## Supplied records
import Literature.Geometry.Lorentzian.PseudoRiemannianMetric
import Literature.Geometry.Lorentzian.LeviCivita
import Literature.Geometry.Lorentzian.Volume
import Literature.Geometry.Lorentzian.EnergyCurrents
import Literature.Geometry.Riemannian.RiemannianDistance
import Literature.Geometry.Riemannian.IsotropicCurvature
import HarnessLib

/-!
# Chen–Zhu 2014, Cor. 2.2 and §3: a positive isotropic Yamabe form yields a conformal metric of
# positive isotropic curvature (dimension four)
(topic `Geometry/Riemannian`)

ONE named fact (a theorem in print, `def … : Prop`, D-0014) and its PROVED specialisation to the
verbatim statement of route item `ConformalPic` of
`Summit.SmoothPoincare4.SmoothPoincare4.Theses.IsotropicCorkBracketing` (item
`stmt-SmoothPoincare4-9827`; cite item `wi-20011`).

## The source (held: arXiv:1206.5051, READ pp. 6–9)

B.-L. Chen, X.-P. Zhu, *A conformally invariant classification theorem in four dimensions*, Comm.
Anal. Geom. 22 (2014) 811–831:

* §2, (2.8) (PDF p. 6): for a nonnegative `O(n)`-invariant degree-one function `f` of the Weyl
  operator and `ĝ = u^{4/(n−2)} g`, "`R_ĝ − f(W_ĝ) = u^{−(n+2)/(n−2)} [−4((n−1)/(n−2)) Δu +
  (R_g − f(W_g)) u]`, and hence `∫(R_ĝ − f(W_ĝ)) dv_ĝ / (∫ dv_ĝ)^{1−2/n} = ∫_M ((R_g − f(W_g)) u² +
  4((n−1)/(n−2)) |∇u|²) dv_g / (∫ u^{2n/(n−2)} dv_g)^{(n−2)/n}`"; the generalized Yamabe constant
  `𝒴_f(Mⁿ, 𝒞) = inf_{g ∈ 𝒞} ℱ_f(Mⁿ, g)` of the conformal class `𝒞`.
* **Corollary 2.2** (PDF p. 7; "which was earlier obtained in [GLe] (see Proposition 3 in
  [GLe])" = Gursky–LeBrun 1998): "If `𝒴_f(Mⁿ, 𝒞) > 0`, then there exists `g̃ ∈ 𝒞` such that
  `R_g̃ − f(W_g̃) > 0`."
* **§3, first paragraph and proof of Thm. 1.1** (PDF p. 9): in dimension `4`,
  `f(W_g) = 6 max{λ_max(W₊), λ_max(W₋)}`, `σ_g = R_g − 6 max{λ_max(W₊), λ_max(W₋)}`; "there
  exists a `g ∈ 𝒞` such that `σ_g > 0`. Since both `W₊` and `W₋` are of trace free, this implies
  the sum of least two eigenvalues of `R_g/12 + W±` is positive. In other words, `(M⁴, g)` has
  positive isotropic curvature" (Hamilton 1997, §1.2, Lemma 2.1; Micallef–Wang 1993).

## Rendering (the hypothesis of the route, and why it is Chen–Zhu's)

The route types the positivity of Chen–Zhu's isotropic Yamabe functional through the tree's
frame-wise `isotropicCurvature` (`K(e) = K₁₃ + K₁₄ + K₂₃ + K₂₄ − 2R₁₂₃₄` on a `G`-orthonormal
4-frame, `IsotropicCurvature.lean`) rather than through `σ_G`: by Hamilton 1997, §1.2 (p. 5:
`K(P) = A₂₂ + A₃₃` with `A = 2(W₊ + R/12)` in Hamilton's basis `φᵢ` of `Λ²₊`, of squared norm `2`;
`CurvatureDecomposition.lean`) the minimum of `K(e)` over orthonormal frames at `x` is
`a₁ + a₂ ∧ c₁ + c₂ = (R − 6 max{λ_max W₊, λ_max W₋})/3 = σ_G(x)/3` (round `S⁴`: `K ≡ 4`,
`σ = 12`). The HYPOTHESIS is: for some `c > 0` and some continuous `μ : M → ℝ` with
`μ(x) ≤ K(e)` for every orthonormal 4-frame `e` at `x` (so `3μ ≤ σ_G` pointwise), the quadratic
form `Q(u) = ∫_M (6|∇u|²_G + 3μu²) dV_G` — Chen–Zhu's numerator (2.8) at `n = 4`
(`4(n−1)/(n−2) = 6`) with `σ_G` replaced by its lower bound `3μ` — satisfies `c∫u² dV_G ≤ Q(u)` for
all `u ∈ C¹(M)`. Since `∫(6|∇u|² + σ_G u²) ≥ Q(u) ≥ c‖u‖²_{L²}`, and
`‖∇u‖²_{L²} ≤ (Q(u) + ‖σ_G‖_∞ ‖u‖²_{L²})/6 ≤ Q(u)(1 + ‖σ_G‖_∞/c)/6`, the Sobolev inequality
`‖u‖²_{L⁴} ≤ C_S(‖∇u‖²_{L²} + ‖u‖²_{L²})` on the compact `(M⁴, G)` (Aubin) gives
`∫(6|∇u|² + σ_G u²) dV_G ≥ c' (∫u⁴ dV_G)^{1/2}` for all smooth `u > 0`, i.e.
`𝒢𝒴(M⁴, [G]) = 𝒴_f(M⁴, 𝒞_G) ≥ c' > 0` (the sign of a Yamabe-type constant is the sign of the bottom
of the spectrum of its conformal operator `−6Δ + σ`). Cor. 2.2 then supplies `g̃ = u²G ∈ 𝒞_G`
(`u` smooth positive) with `σ_g̃ > 0`, and §3 ¶1 makes `g̃` a metric of positive isotropic
curvature (`HasPositiveIsotropicCurvature`, the frame condition of `IsotropicCurvature.lean`, which
is Hamilton's/Micallef–Wang's PIC, `hamilton_positiveIsotropicCurvature_iff_blocks`). The
CONCLUSION records the conformal metric `G' = u²G` (smooth `u > 0`), Riemannian and PIC; the
route item keeps only "there is a Riemannian PIC metric" (`chenZhu_pic_of_isotropicFormPos`,
proved from the fact by forgetting `u`).

Everything quantified as in the route: closed (compact, boundaryless, Hausdorff, second countable)
smooth 4-manifolds modelled on `EuclideanSpace ℝ (Fin 4)` with their Borel σ-algebra, a smooth
Riemannian `G` in the tree's `PseudoRiemannianMetric` form with `[G.HasLeviCivita]` (so that
`G.leviCivita` is its Levi-Civita connection), `gradSq` (`|∇u|²_G = G⁻¹(du, du)`,
`EnergyCurrents.lean`), the Riemannian measure `riemannianMeasure (G.toContMDiffRiemannianMetric hG)`
(`Volume.lean`, `RiemannianDistance.lean`), `C¹` test functions (`ContMDiff (𝓡 4) 𝓘(ℝ, ℝ) 1 u`).
Not vendored: the invariants `𝒴_f`, `𝒢𝒴` themselves, Lemma 2.1 (solution of the generalized Yamabe
problem), Thm. 1.1 (the classification, which needs Chen–Tang–Zhu 2012).

## References

* B.-L. Chen, X.-P. Zhu, Comm. Anal. Geom. 22 (2014) 811–831 = arXiv:1206.5051, §2 (2.8),
  Lemma 2.1, Cor. 2.2; §3, first paragraph and proof of Thm. 1.1. [ChenZhu2014]
* M. J. Gursky, C. LeBrun, *Yamabe invariants and Spinᶜ structures*, GAFA 8 (1998) 965–977,
  Prop. 3 (the earlier source of Cor. 2.2, as attributed by Chen–Zhu). [GurskyLebrun1998]
* R. S. Hamilton, *Four-manifolds with positive isotropic curvature*, Comm. Anal. Geom. 5 (1997)
  1–92, §1.2, p. 5 (`K(P) = A₂₂ + A₃₃`), Lemma 2.1. [Hamilton1997]
* M. Micallef, M. Wang, *Metrics with nonnegative isotropic curvature*, Duke Math. J. 72 (1993)
  649–672. [MicallefWang1993]
* T. Aubin, *Nonlinear analysis on manifolds. Monge–Ampère equations* (1982), Ch. 2 (Sobolev
  inequality on compact manifolds). [Aubin1982]
-/

noncomputable section

open Bundle MeasureTheory
open scoped Manifold ContDiff Topology

namespace Literature.Geometry.Riemannian

open Lorentzian Lorentzian.PseudoRiemannianMetric

/-- **Chen–Zhu 2014, Cor. 2.2 with §3 ¶1** (= Gursky–LeBrun 1998, Prop. 3), in dimension four
and in the frame-wise isotropic form of route `SmoothPoincare4/IsotropicCorkBracketing`: on a
closed smooth 4-manifold `M`, let `G` be a smooth Riemannian metric such that, for some `c > 0`
and some continuous `μ : M → ℝ` bounding from below the isotropic curvatures
`K(e) = K₁₃ + K₁₄ + K₂₃ + K₂₄ − 2R₁₂₃₄` of `G` on all `G`-orthonormal 4-frames (hence
`3μ ≤ σ_G = R_G − 6 max{λ_max W₊, λ_max W₋}`, Hamilton 1997 §1.2), the isotropic Yamabe form
dominates `L²`: `c ∫_M u² dV_G ≤ ∫_M (6 |∇u|²_G + 3 μ u²) dV_G` for every `u ∈ C¹(M)` — Chen–Zhu's
(2.8) at `n = 4` with `σ_G` replaced by `3μ`, which forces `𝒢𝒴(M⁴, [G]) > 0` (Sobolev inequality
on the compact `(M, G)`). THEN ("If `𝒴_f(Mⁿ, 𝒞) > 0`, then there exists `g̃ ∈ 𝒞` such that
`R_g̃ − f(W_g̃) > 0`", Cor. 2.2; "`σ_g > 0` … implies the sum of least two eigenvalues of
`R_g/12 + W±` is positive. In other words, `(M⁴, g)` has positive isotropic curvature", §3) there
is a smooth positive `u : M → ℝ` such that the conformal metric `G' = u² G` is a Riemannian metric
of positive isotropic curvature (`HasPositiveIsotropicCurvature`: `K(e) > 0` on every orthonormal
4-frame for its Levi-Civita connection). See the module docstring for the assembly of the typed
hypothesis onto the printed one. [cite: ChenZhu2014, Cor. 2.2, (2.8) and §3 (first paragraph)]
[cite: GurskyLebrun1998, Prop. 3] [cite: Hamilton1997, §1.2, p. 5 and Lemma 2.1] -/
def chenZhu_conformalPic_of_isotropicFormPos : Prop :=
  ∀ (M : Type) [TopologicalSpace M] [T2Space M] [SecondCountableTopology M]
    [ChartedSpace (EuclideanSpace ℝ (Fin 4)) M] [IsManifold (𝓡 4) ∞ M] [CompactSpace M]
    [MeasurableSpace M] [BorelSpace M]
    (G : PseudoRiemannianMetric (𝓡 4) ∞ (EuclideanSpace ℝ (Fin 4)) (TangentSpace (𝓡 4) : M → Type _))
    (hG : G.IsRiemannian) [G.HasLeviCivita],
    (∃ c : ℝ, 0 < c ∧ ∃ μ : M → ℝ, Continuous μ ∧
        (∀ (x : M) (e : Fin 4 → TangentSpace (𝓡 4) x), G.IsOrthonormalFrame x e →
          μ x ≤ G.isotropicCurvature G.leviCivita x e) ∧
        ∀ u : M → ℝ, ContMDiff (𝓡 4) 𝓘(ℝ, ℝ) 1 u →
          c * ∫ x, u x ^ 2 ∂(riemannianMeasure (G.toContMDiffRiemannianMetric hG)) ≤
            ∫ x, (6 * G.gradSq u x + 3 * μ x * u x ^ 2)
              ∂(riemannianMeasure (G.toContMDiffRiemannianMetric hG))) →
    ∃ u : M → ℝ, ContMDiff (𝓡 4) 𝓘(ℝ, ℝ) ∞ u ∧ (∀ x, 0 < u x) ∧
      ∃ G' : PseudoRiemannianMetric (𝓡 4) ∞ (EuclideanSpace ℝ (Fin 4))
          (TangentSpace (𝓡 4) : M → Type _),
        (∀ (x : M) (v w : TangentSpace (𝓡 4) x), G'.val x v w = u x ^ 2 * G.val x v w) ∧
          G'.IsRiemannian ∧ G'.HasPositiveIsotropicCurvature

/-- **Route form** (verbatim the statement of item `ConformalPic` of route
`SmoothPoincare4/IsotropicCorkBracketing`, `stmt-SmoothPoincare4-9827`): under the same
hypotheses there EXISTS a Riemannian metric of positive isotropic curvature on `M` — namely the
conformal metric `u²G` of `chenZhu_conformalPic_of_isotropicFormPos`, forgetting the conformal
factor. [cite: ChenZhu2014, Cor. 2.2 and §3 (first paragraph)] -/
theorem chenZhu_pic_of_isotropicFormPos (h : chenZhu_conformalPic_of_isotropicFormPos) :
    ∀ (M : Type) [TopologicalSpace M] [T2Space M] [SecondCountableTopology M]
      [ChartedSpace (EuclideanSpace ℝ (Fin 4)) M] [IsManifold (𝓡 4) ∞ M] [CompactSpace M]
      [MeasurableSpace M] [BorelSpace M]
      (G : PseudoRiemannianMetric (𝓡 4) ∞ (EuclideanSpace ℝ (Fin 4)) (TangentSpace (𝓡 4) : M → Type _))
      (hG : G.IsRiemannian) [G.HasLeviCivita],
      (∃ c : ℝ, 0 < c ∧ ∃ μ : M → ℝ, Continuous μ ∧
          (∀ (x : M) (e : Fin 4 → TangentSpace (𝓡 4) x), G.IsOrthonormalFrame x e →
            μ x ≤ G.isotropicCurvature G.leviCivita x e) ∧
          ∀ u : M → ℝ, ContMDiff (𝓡 4) 𝓘(ℝ, ℝ) 1 u →
            c * ∫ x, u x ^ 2 ∂(riemannianMeasure (G.toContMDiffRiemannianMetric hG)) ≤
              ∫ x, (6 * G.gradSq u x + 3 * μ x * u x ^ 2)
                ∂(riemannianMeasure (G.toContMDiffRiemannianMetric hG))) →
      ∃ G' : PseudoRiemannianMetric (𝓡 4) ∞ (EuclideanSpace ℝ (Fin 4))
          (TangentSpace (𝓡 4) : M → Type _),
        G'.IsRiemannian ∧ G'.HasPositiveIsotropicCurvature := by
  intro M _ _ _ _ _ _ _ _ G hG _ hyp
  obtain ⟨_, _, _, G', _, hR, hP⟩ := h M G hG hyp
  exact ⟨G', hR, hP⟩

end Literature.Geometry.Riemannian

end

## Problem requirements
Only the lines from the beginning of the material above through the line with "of the Weyl" are wanted; extract them exactly.

## Task answer
import Literature.Geometry.Lorentzian.PseudoRiemannianMetric
import Literature.Geometry.Lorentzian.LeviCivita
import Literature.Geometry.Lorentzian.Volume
import Literature.Geometry.Lorentzian.EnergyCurrents
import Literature.Geometry.Riemannian.RiemannianDistance
import Literature.Geometry.Riemannian.IsotropicCurvature
import HarnessLib

/-!
# Chen–Zhu 2014, Cor. 2.2 and §3: a positive isotropic Yamabe form yields a conformal metric of
# positive isotropic curvature (dimension four)
(topic `Geometry/Riemannian`)

ONE named fact (a theorem in print, `def … : Prop`, D-0014) and its PROVED specialisation to the
verbatim statement of route item `ConformalPic` of
`Summit.SmoothPoincare4.SmoothPoincare4.Theses.IsotropicCorkBracketing` (item
`stmt-SmoothPoincare4-9827`; cite item `wi-20011`).

## The source (held: arXiv:1206.5051, READ pp. 6–9)

B.-L. Chen, X.-P. Zhu, *A conformally invariant classification theorem in four dimensions*, Comm.
Anal. Geom. 22 (2014) 811–831:

* §2, (2.8) (PDF p. 6): for a nonnegative `O(n)`-invariant degree-one function `f` of the Weyl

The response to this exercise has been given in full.